Gauke Suggests a Managed No-Deal Brexit Is ‘Magical Thinking’
(Bloomberg) -- Justice Secretary David Gauke suggested that a so-called managed no-deal Brexit is “magical thinking,” and hinted he’d quit U.K. Prime Minister Theresa May’s Cabinet if she opted to crash out of the European Union without an agreement in March.
Gauke confirmed in an interview with the BBC on Friday he’d told Cabinet this week ministers should “slay unicorns,” referring to a managed no-deal Brexit. He defined it as “an idea that there is a deal there, or there is a route forward that is just based on a degree of magical thinking and doesn’t actually exist.”

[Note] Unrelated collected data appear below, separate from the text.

/-- **The reduction of a point with coordinates in a layer is an `𝔽_p`-point.** For `M/ℤ_p` with
`M mod p` elliptic and `Q ∈ E_Ω` with coordinates in `ℚ_p(ζ_{p^m})`, the reduction of `Q` (read on
`M ⊗ 𝒪`, Silverman VII.2.1) has coordinates in the prime field of `k`.
[cite: SilvermanAEC2009, VII.2 Prop. 2.1] [cite: Kobayashi2003, §8.4 (proof of Prop. 8.12)] -/
theorem goodReductionHom_mem_primeFieldPoints (M : WeierstrassCurve ℤ_[p]) [(M.map PadicInt.toZMod).IsElliptic]
    {m : ℕ} {Q : (genFibΩ p M).toAffine.Point}
    (hQ : Q ∈ subfieldPoints (genFibΩ p M) (layer p m).toSubfield coeffs_mem_layer) :
    goodReductionHom (modelΩ p M) (integers_intΩ p) (isUnit_Δ_modelΩ p M)
        (Affine.Point.congrEquiv (modelΩ_baseChange p M).symm Q) ∈ primeFieldPoints p M := by
  have hv := integers_intΩ p
  have hΔ := isUnit_Δ_modelΩ p M
  set Q' := Affine.Point.congrEquiv (modelΩ_baseChange p M).symm Q with hQ'
  rcases point_cases (W := modelΩ p M) hv Q' with h0 | ⟨x, y, h, hxy, hx⟩ | ⟨a, b, h, hab⟩
  · rw [h0, map_zero]; exact (primeFieldPoints p M).zero_mem
  · rw [hxy, goodReductionHom_apply, WeierstrassCurve.reducePoint_some_of_not_mem h ((not_mem_range_iff hv).mpr hx)]
    exact (primeFieldPoints p M).zero_mem
  · -- the coordinates `a, b` of `Q` lie in the layer
    have hQab : Q = Affine.Point.congrEquiv (modelΩ_baseChange p M) (.some _ _ h) := by
      rw [← hab, hQ', WeierstrassCurve.congrEquiv_apply_congrEquiv_symm]
    have hmem := hQ _ _ _ (by rw [hQab, Affine.Point.congrEquiv_some])
    obtain ⟨na, hna⟩ := exists_residue_eq_natCast a hmem.1
    obtain ⟨nb, hnb⟩ := exists_residue_eq_natCast b hmem.2
    have hns : ((modelΩ p M).map (IsLocalRing.residue (intΩ p))).toAffine.Nonsingular
        (IsLocalRing.residue (intΩ p) a) (IsLocalRing.residue (intΩ p) b) :=
      (WeierstrassCurve.hasNonsingularReduction_some_algebraMap_iff hv.hom_inj h).mp
        (hasNonsingularReduction_of_isUnit_Δ hv hΔ _)
    rw [hab, goodReductionHom_apply, WeierstrassCurve.reducePoint_some_algebraMap hv.hom_inj h hns,
      some_mem_subfieldPoints_iff, hna, hnb]
    exact ⟨RingHom.mem_fieldRange.mpr ⟨na, map_natCast _ na⟩, RingHom.mem_fieldRange.mpr ⟨nb, map_natCast _ nb⟩⟩

/-! ## §4 `#Ẽ(𝔽_p) • Q ∈ E₁` and the `hsat` hypothesis -/

/-- **Prime-to-`p` saturation: `#Ẽ(𝔽_p) • Q ∈ E₁` for every point `Q ∈ E_Ω` with coordinates in a
layer `ℚ_p(ζ_{p^m})`** (`M mod p` elliptic): the reduction of `Q` lies in the finite group
`Ẽ(𝔽_p)`, which is killed by its order, and the kernel of reduction is `E₁ = {‖x‖ > 1} ∪ {O}`.
[cite: SilvermanAEC2009, VII.2 Prop. 2.1] [cite: Kobayashi2003, §8.4 (proof of Prop. 8.12)] -/
theorem card_smul_mem_kernel_of_mem_subfieldPoints (M : WeierstrassCurve ℤ_[p]) [(M.map PadicInt.toZMod).IsElliptic]
    {m : ℕ} {Q : (genFibΩ p M).toAffine.Point}
    (hQ : Q ∈ subfieldPoints (genFibΩ p M) (layer p m).toSubfield coeffs_mem_layer) :
    haveI := isIntegral_genFib_baseChange p M
    Nat.card (M.map PadicInt.toZMod).toAffine.Point • Q ∈ kernel (Valued.v (R := PadicAlgCl p)) (genFibΩ p M) := by
  have hv := integers_intΩ p
  have hΔ := isUnit_Δ_modelΩ p M
  set N := Nat.card (M.map PadicInt.toZMod).toAffine.Point with hN
  set e := Affine.Point.congrEquiv (modelΩ_baseChange p M).symm with he
  have hred : goodReductionHom (modelΩ p M) hv hΔ (e (N • Q)) = 0 := by
    rw [map_nsmul, map_nsmul, hN]
    exact natCard_smul_eq_zero_of_mem_primeFieldPoints M (goodReductionHom_mem_primeFieldPoints M hQ)
  have hker : WeierstrassCurve.ReducesToZero (modelΩ p M) (e (N • Q)) :=
    (goodReductionHom_eq_zero_iff hv hΔ _).mp hred
  -- read on `E_Ω`
  intro x y hxy hNQ
  rw [hNQ, he, Affine.Point.congrEquiv_some, WeierstrassCurve.reducesToZero_some_iff, not_mem_range_iff hv] at hker
  exact hker

section Hsat

variable {K : Type} [Field K] [Algebra K ℚ_[p]]
  (ι : AlgebraicClosure K →ₐ[K] AlgebraicClosure ℚ_[p]) (W : WeierstrassCurve K)
  (U : ℕ → Subgroup (Field.absoluteGaloisGroup K))
  (M : WeierstrassCurve ℤ_[p]) [hEt : (M.map PadicInt.toZMod).IsElliptic]

omit hEt in
/-- `a_p(M) = 0` means `#Ẽ(𝔽_p) = p + 1`. [folklore] -/
theorem natCard_point_eq_of_tr_eq_zero
    (htr : Literature.NumberTheory.EllipticCurves.HasseManin.tr (M.map PadicInt.toZMod) = 0) :
    Nat.card (M.map PadicInt.toZMod).toAffine.Point = p + 1 := by
  rw [Literature.NumberTheory.EllipticCurves.HasseManin.tr, ZMod.card] at htr
  omega

variable {ι W U M}

/-- **`hsat` DISCHARGED.** For a tower `U` whose local subgroups are the stabilisers of
`ζ_{p^{n+1}}` (`K_{n,v} = ℚ_p(ζ_{p^{n+1}})`) and a `ℤ_p`-model `M` of `W ⊗ ℚ̄_p` with `M mod p`
elliptic and `a_p(M) = 0`: every `P ∈ E(K_{n,v})` satisfies `(p + 1) • P ∈ E₁`, i.e. the
hypothesis `hsat` of `localFixedPointsOfEmb_le_sup_towerSigned` holds with `m' = p + 1 = #Ẽ(𝔽_p)`.
[cite: Kobayashi2003, §8.4 (proof of Prop. 8.12)] [cite: SilvermanAEC2009, VII.2 Prop. 2.1] -/
theorem hsat_of_stab
    (htr : Literature.NumberTheory.EllipticCurves.HasseManin.tr (M.map PadicInt.toZMod) = 0)
    (hU : ∀ n, localSubgroupOfEmb (U n) ι = stab p (n + 1))
    (hWM : M.baseChange (AlgebraicClosure ℚ_[p]) = W.baseChange (AlgebraicClosure ℚ_[p]))
    (n : ℕ) (P : localPoints W ℚ_[p]) (hP : P ∈ localFixedPointsOfEmb ι W (U n)) :
    ∃ m' : ℕ, m'.Coprime p ∧
      ∀ (x y : AlgebraicClosure ℚ_[p]) (hxy : (W.baseChange (AlgebraicClosure ℚ_[p])).toAffine.Nonsingular x y),
        m' • P = .some x y hxy → 1 < ‖x‖ := by
  have hV : genFibΩ p M = W.baseChange (AlgebraicClosure ℚ_[p]) := (genFibΩ_eq_baseChange M).trans hWM
  haveI hintΩ : (genFibΩ p M).IsIntegral (Valued.v (R := PadicAlgCl p)).integer := isIntegral_genFib_baseChange p M
  refine ⟨p + 1, by simp, ?_⟩
  have hQ : (toLoc hV).symm P ∈ subfieldPoints (genFibΩ p M) (layer p (n + 1)).toSubfield coeffs_mem_layer :=
    (mem_localFixedPointsOfEmb_iff_mem_subfieldPoints ι hV hU n P).mp hP
  have hker : (p + 1) • (toLoc hV).symm P ∈ kernel (Valued.v (R := PadicAlgCl p)) (genFibΩ p M) := by
    rw [← natCard_point_eq_of_tr_eq_zero (M := M) htr]
    exact card_smul_mem_kernel_of_mem_subfieldPoints M hQ
  rw [← map_nsmul, toLoc_symm_mem_kernel_iff] at hker
  intro x y hxy hxP
  have := hker x y hxy hxP
  rwa [PadicAlgCl.valuation_def, ← NNReal.coe_lt_coe, coe_nnnorm, NNReal.coe_one] at this

end Hsat

end Summit.BirchSwinnertonDyer.Rank1Residual.Additive

end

“Unicorns have got their place, but I don’t think mythical creatures are the sound basis of government policy,” Gauke told the BBC. “At this point we have to face up to what the hard choices are.”

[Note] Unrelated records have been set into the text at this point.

/-- Sum of the displacements over `[t₁, t₂]` along a good orbit whose total speed `∑ᵢ ‖vᵢ(u)‖` is
bounded by `M` at all times: `∑ᵢ dist_{T^d}(xᵢ(t₂), xᵢ(t₁)) ≤ M (t₂ − t₁)` (path-length bound,
summed, and `∑ᵢ ∫ = ∫ ∑ᵢ`). -/
-- adapted from …Theorems/StiffCollisionalRelaxationAprioriBoundsBlockModulus.lean (private there)
private theorem mc_sum_euclidDist_flow_le {d : Type*} [Fintype d] {ε : ℝ} {n : ℕ}
    (Φ : HardSphereFlow (Torus.geometry d) ε n) {z : Config n d (UnitAddTorus d)} (hz : z ∈ Φ.good)
    {M : ℝ} (hM : ∀ u, ∑ i, ‖(Φ.flow u z i).2‖ ≤ M) {t₁ t₂ : ℝ} (h12 : t₁ ≤ t₂) :
    ∑ i, Torus.euclidDist (Φ.flow t₂ z i).1 (Φ.flow t₁ z i).1 ≤ M * (t₂ - t₁) := by
  have hint : ∀ i ∈ (Finset.univ : Finset (Fin n)),
      IntervalIntegrable (fun u => ‖(Φ.flow u z i).2‖) volume t₁ t₂ :=
    fun i _ => Φ.intervalIntegrable_norm_vel_flow hz i t₁ t₂
  have hsum : IntervalIntegrable (fun u => ∑ i, ‖(Φ.flow u z i).2‖) volume t₁ t₂ := by
    have h := IntervalIntegrable.sum Finset.univ hint
    rwa [Finset.sum_fn] at h
  calc ∑ i, Torus.euclidDist (Φ.flow t₂ z i).1 (Φ.flow t₁ z i).1
      ≤ ∑ i, ∫ u in t₁..t₂, ‖(Φ.flow u z i).2‖ :=
        Finset.sum_le_sum fun i _ => Φ.euclidDist_flow_le_integral_norm_vel hz i h12
    _ = ∫ u in t₁..t₂, ∑ i, ‖(Φ.flow u z i).2‖ := (intervalIntegral.integral_finsetSum hint).symm
    _ ≤ ∫ u in t₁..t₂, M :=
        intervalIntegral.integral_mono_on h12 hsum intervalIntegrable_const fun u _ => hM u
    _ = M * (t₂ - t₁) := by rw [intervalIntegral.integral_const, smul_eq_mul, mul_comm]

/-- The cone kernel is symmetric in its two points (the minimal-image distance is). -/
private theorem mc_coneKernel_comm (r : ℝ) (x y : T3) : coneKernel r x y = coneKernel r y x := by
  unfold coneKernel
  rw [Torus.euclidDist_comm]

/-- **Pathwise time modulus of the mollified density on a capped good orbit.**  On a good orbit of the
hard-sphere flow of `N + 1` spheres on `𝕋³` with `E(z) ≤ K (N+1)`, for `r > 0`, all times `s, s'` and
every centre `x`,
`|ρ_r(Φ_s z, x) − ρ_r(Φ_{s'} z, x)| ≤ (3/(π r⁴)) · |s − s'| √(2K)`:
the cone kernel is `3/(π r⁴)`-Lipschitz in the particle position (`abs_coneKernel_sub_le` and symmetry),
each displacement is bounded by the path length (`HardSphereFlow.euclidDist_flow_le_integral_norm_vel`),
and the summed speeds are `≤ (N+1) √(2K)` by Cauchy–Schwarz against the conserved energy. -/
theorem abs_mollDensity_flow_sub_le {σ : ℝ} {N : ℕ}
    (Φ : HardSphereFlow (Torus.geometry (Fin 3)) (hsDiameter σ N) (N + 1))
    {z : Config (N + 1) (Fin 3) T3} (hz : z ∈ Φ.good) {K : ℝ} (hK : 0 ≤ K)
    (hE : configEnergy z ≤ K * ((N : ℝ) + 1)) {r : ℝ} (hr : 0 < r) (s s' : ℝ) (x : T3) :
    |mollDensity r (Φ.flow s z) x - mollDensity r (Φ.flow s' z) x| ≤
      3 / (Real.pi * r ^ 4) * (|s - s'| * Real.sqrt (2 * K)) := by
  have hn0 : (0 : ℝ) < (N : ℝ) + 1 := by positivity
  have hcast : ((N + 1 : ℕ) : ℝ) = (N : ℝ) + 1 := by push_cast; rfl
  have hL0 : 0 ≤ 3 / (Real.pi * r ^ 4) := by positivity
  -- (1) the summed displacements: `∑ᵢ dist(xᵢ(s), xᵢ(s')) ≤ (N+1) |s − s'| √(2K)`
  have hM : ∀ u, ∑ i, ‖(Φ.flow u z i).2‖ ≤ ((N + 1 : ℕ) : ℝ) * Real.sqrt (2 * K) :=
    mc_sum_norm_vel_flow_le Φ hz hK (by rw [hcast]; exact hE)
  have hsumD : ∑ i, Torus.euclidDist (Φ.flow s z i).1 (Φ.flow s' z i).1 ≤
      ((N : ℝ) + 1) * (|s - s'| * Real.sqrt (2 * K)) := by
    rcases le_total s' s with h | h
    · calc ∑ i, Torus.euclidDist (Φ.flow s z i).1 (Φ.flow s' z i).1
          ≤ ((N + 1 : ℕ) : ℝ) * Real.sqrt (2 * K) * (s - s') := mc_sum_euclidDist_flow_le Φ hz hM h
        _ = ((N : ℝ) + 1) * (|s - s'| * Real.sqrt (2 * K)) := by
            rw [hcast, abs_of_nonneg (sub_nonneg.2 h)]
            ring
    · calc ∑ i, Torus.euclidDist (Φ.flow s z i).1 (Φ.flow s' z i).1
          = ∑ i, Torus.euclidDist (Φ.flow s' z i).1 (Φ.flow s z i).1 :=
            Finset.sum_congr rfl fun i _ => Torus.euclidDist_comm _ _
        _ ≤ ((N + 1 : ℕ) : ℝ) * Real.sqrt (2 * K) * (s' - s) := mc_sum_euclidDist_flow_le Φ hz hM h
        _ = ((N : ℝ) + 1) * (|s - s'| * Real.sqrt (2 * K)) := by
            rw [hcast, abs_sub_comm, abs_of_nonneg (sub_nonneg.2 h)]
            ring
  -- (2) the kernel increment of one particle (symmetry + Lipschitz in the second slot)
  have hterm : ∀ i, |coneKernel r (Φ.flow s z i).1 x - coneKernel r (Φ.flow s' z i).1 x| ≤
      3 / (Real.pi * r ^ 4) * Torus.euclidDist (Φ.flow s z i).1 (Φ.flow s' z i).1 := by
    intro i
    rw [mc_coneKernel_comm r _ x, mc_coneKernel_comm r _ x]
    exact abs_coneKernel_sub_le hr x _ _
  -- (3) average over the particles
  simp only [mollDensity_eq_empDensity, empDensity]
  rw [hcast, ← mul_sub, ← Finset.sum_sub_distrib, abs_mul, abs_of_pos (inv_pos.2 hn0),
    inv_mul_le_iff₀ hn0]
  calc |∑ i, (coneKernel r (Φ.flow s z i).1 x - coneKernel r (Φ.flow s' z i).1 x)|
      ≤ ∑ i, |coneKernel r (Φ.flow s z i).1 x - coneKernel r (Φ.flow s' z i).1 x| :=
        Finset.abs_sum_le_sum_abs _ _
    _ ≤ ∑ i, 3 / (Real.pi * r ^ 4) * Torus.euclidDist (Φ.flow s z i).1 (Φ.flow s' z i).1 :=
        Finset.sum_le_sum fun i _ => hterm i
    _ = 3 / (Real.pi * r ^ 4) * ∑ i, Torus.euclidDist (Φ.flow s z i).1 (Φ.flow s' z i).1 := by
        rw [← Finset.mul_sum]
    _ ≤ 3 / (Real.pi * r ^ 4) * (((N : ℝ) + 1) * (|s - s'| * Real.sqrt (2 * K))) :=
        mul_le_mul_of_nonneg_left hsumD hL0
    _ = ((N : ℝ) + 1) * (3 / (Real.pi * r ^ 4) * (|s - s'| * Real.sqrt (2 * K))) := by ring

Gauke’s remarks further expose the divisions among ministers as a key parliamentary vote on May’s Brexit deal approaches. Work and Pensions Secretary Amber Rudd said Wednesday she sees a “plausible” case for a second referendum if Parliament can’t rally behind any solution. In response, pro-Brexit Cabinet minister Andrea Leadsom advocated a managed no-deal Brexit, with a series of side agreements to mitigate the adverse affects.

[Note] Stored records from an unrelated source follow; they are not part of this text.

/-- item stmt-RiemannHypothesis-0403 · support · rank 4 · closed · moot by None · by planner
sources: AlaogluErdos1944, §3 p.455 (remark after Thm 10); Lagarias2002, §2 pp537-538, Nat.caSeq_div_prime_of_fourExponentials (Literature/NumberTheory/LFunctions/ColossallyAbundantQuotient.lean:1084)
needs_definition: Nat.ColossallyAbundant (and the increasing enumeration caSeq : ℕ → ℕ of CA
numbers). Statement: Literature.NumberTheory.Transcendental.FourExponentialsConjecture → ∀ k,
Nat.Prime (caSeq (k+1) / caSeq k) ∧ caSeq k ∣ caSeq (k+1). [AlaogluErdos1944, Thm 8 and the remark
following it: unconditionally the quotient is a prime or a product of two distinct primes; it is
always prime provided p^x and q^x are not both rational for distinct primes p, q and irrational x —
a special case of the four exponentials conjecture (Lang 1966; Waldschmidt2000 §1.3)]. Transcendence
import; structural lemma for attacking #2 along a prime-step chain. Not on the implication chain to
X; filed as the cross-trunk link (Transcendental ↔ RH). -/
@[route_item "route-RiemannHypothesis-Robin"]
def RobinAlaogluErdosFourExp : Prop :=
  Literature.NumberTheory.Transcendental.FourExponentialsConjecture → ∀ k : ℕ, Nat.Prime (Nat.caSeq (k + 1) / Nat.caSeq k) ∧ Nat.caSeq k ∣ Nat.caSeq (k + 1)

/-- item stmt-RiemannHypothesis-0404 · support · rank 5 · closed · moot by None · by planner
sources: Lagarias2002, Thm 1.1 (⇐ direction, proof §3 via Robin §4 Prop 1 + Lemma 3.2), Literature.NumberTheory.LFunctions.riemannHypothesis_of_lagariasInequality (Literature/NumberTheory/LFunctions/NicolasOmega.lean:1145; unconditional) and Literature.NumberTheory.LFunctions.lagarias_iff (RHClassicalEquivalents.lean)
Lagarias' γ-free elementary criterion [Lagarias2002 Thm 1.1]: RH ↔ ∀ n ≥ 1, σ(n) ≤ H_n + exp(H_n)
log(H_n), with equality only at n = 1 (H_n = harmonic n, Mathlib `harmonic : ℕ → ℚ`). Direction
(inequality ⇒ RH) goes through Robin's theorem (Lagarias §3: the bound implies Robin's for n > 5040
up to an explicit finite check). rh.S25 of the inventory, declaration absent. Dedup anchor; expected
discharge via named facts lagarias_criterion / robin_criterion (cites filed). -/
@[route_item "route-RiemannHypothesis-Robin"]
def RobinLagariasFace : Prop :=
  (∀ n : ℕ, 1 < n → ((ArithmeticFunction.sigma 1 n : ℕ) : ℝ) < (harmonic n : ℝ) + Real.exp (harmonic n : ℝ) * Real.log (harmonic n : ℝ)) → Summit.RiemannHypothesis

/-- item stmt-RiemannHypothesis-0400 · assembly · rank 1 · closed · moot by None · by planner
Robin's theorem, direction X ⇒ RH [Robin1984 Thm 2 / §4]: if RH fails with a zero of real part β >
1/2, Ω-oscillations of θ(x) − x of size x^{β−ε} (Landau/Ingham with Robin's explicit constants)
force σ(n)/(n log log n) > e^γ for infinitely many colossally abundant n. Expected discharge with
the named fact robin_criterion (cite filed): (h : robin_criterion) → this. -/
@[route_item "route-RiemannHypothesis-Robin"]
def Assembly : Prop :=
  (∀ n : ℕ, 5040 < n → ((ArithmeticFunction.sigma 1 n : ℕ) : ℝ) < Real.exp Real.eulerMascheroniConstant * n * Real.log (Real.log n)) → Summit.RiemannHypothesis

end Summit.RiemannHypothesis.RiemannHypothesis.Theses.Robin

“There are genuinely different approaches as to what our second choice would be" on Brexit within Cabinet, Gauke said. He pushed back against Leadsom’s suggestion, saying a managed no deal would necessarily include two of the elements Brexit supporters hate the most about the divorce terms negotiated with Brussels: an exit payment of tens of billions of pounds, and the so-called backstop arrangement for the post-Brexit Irish border.
May this month deferred a vote on her deal in the House of Commons, acknowledging she couldn’t win it, and vowed to secure further reassurances from Brussels.
The vote is now scheduled for the week starting Jan. 14. If she loses, May has warned the alternatives to her deal are a no-deal Brexit or no Brexit at all -- the default position is for Britain to exit without agreement on March 29.
“Making a conscious decision to proceed with no deal would not be the responsible course of action,” Gauke said. Asked if he would stay in the Cabinet, he said: “It would be very difficult for me in those circumstances.”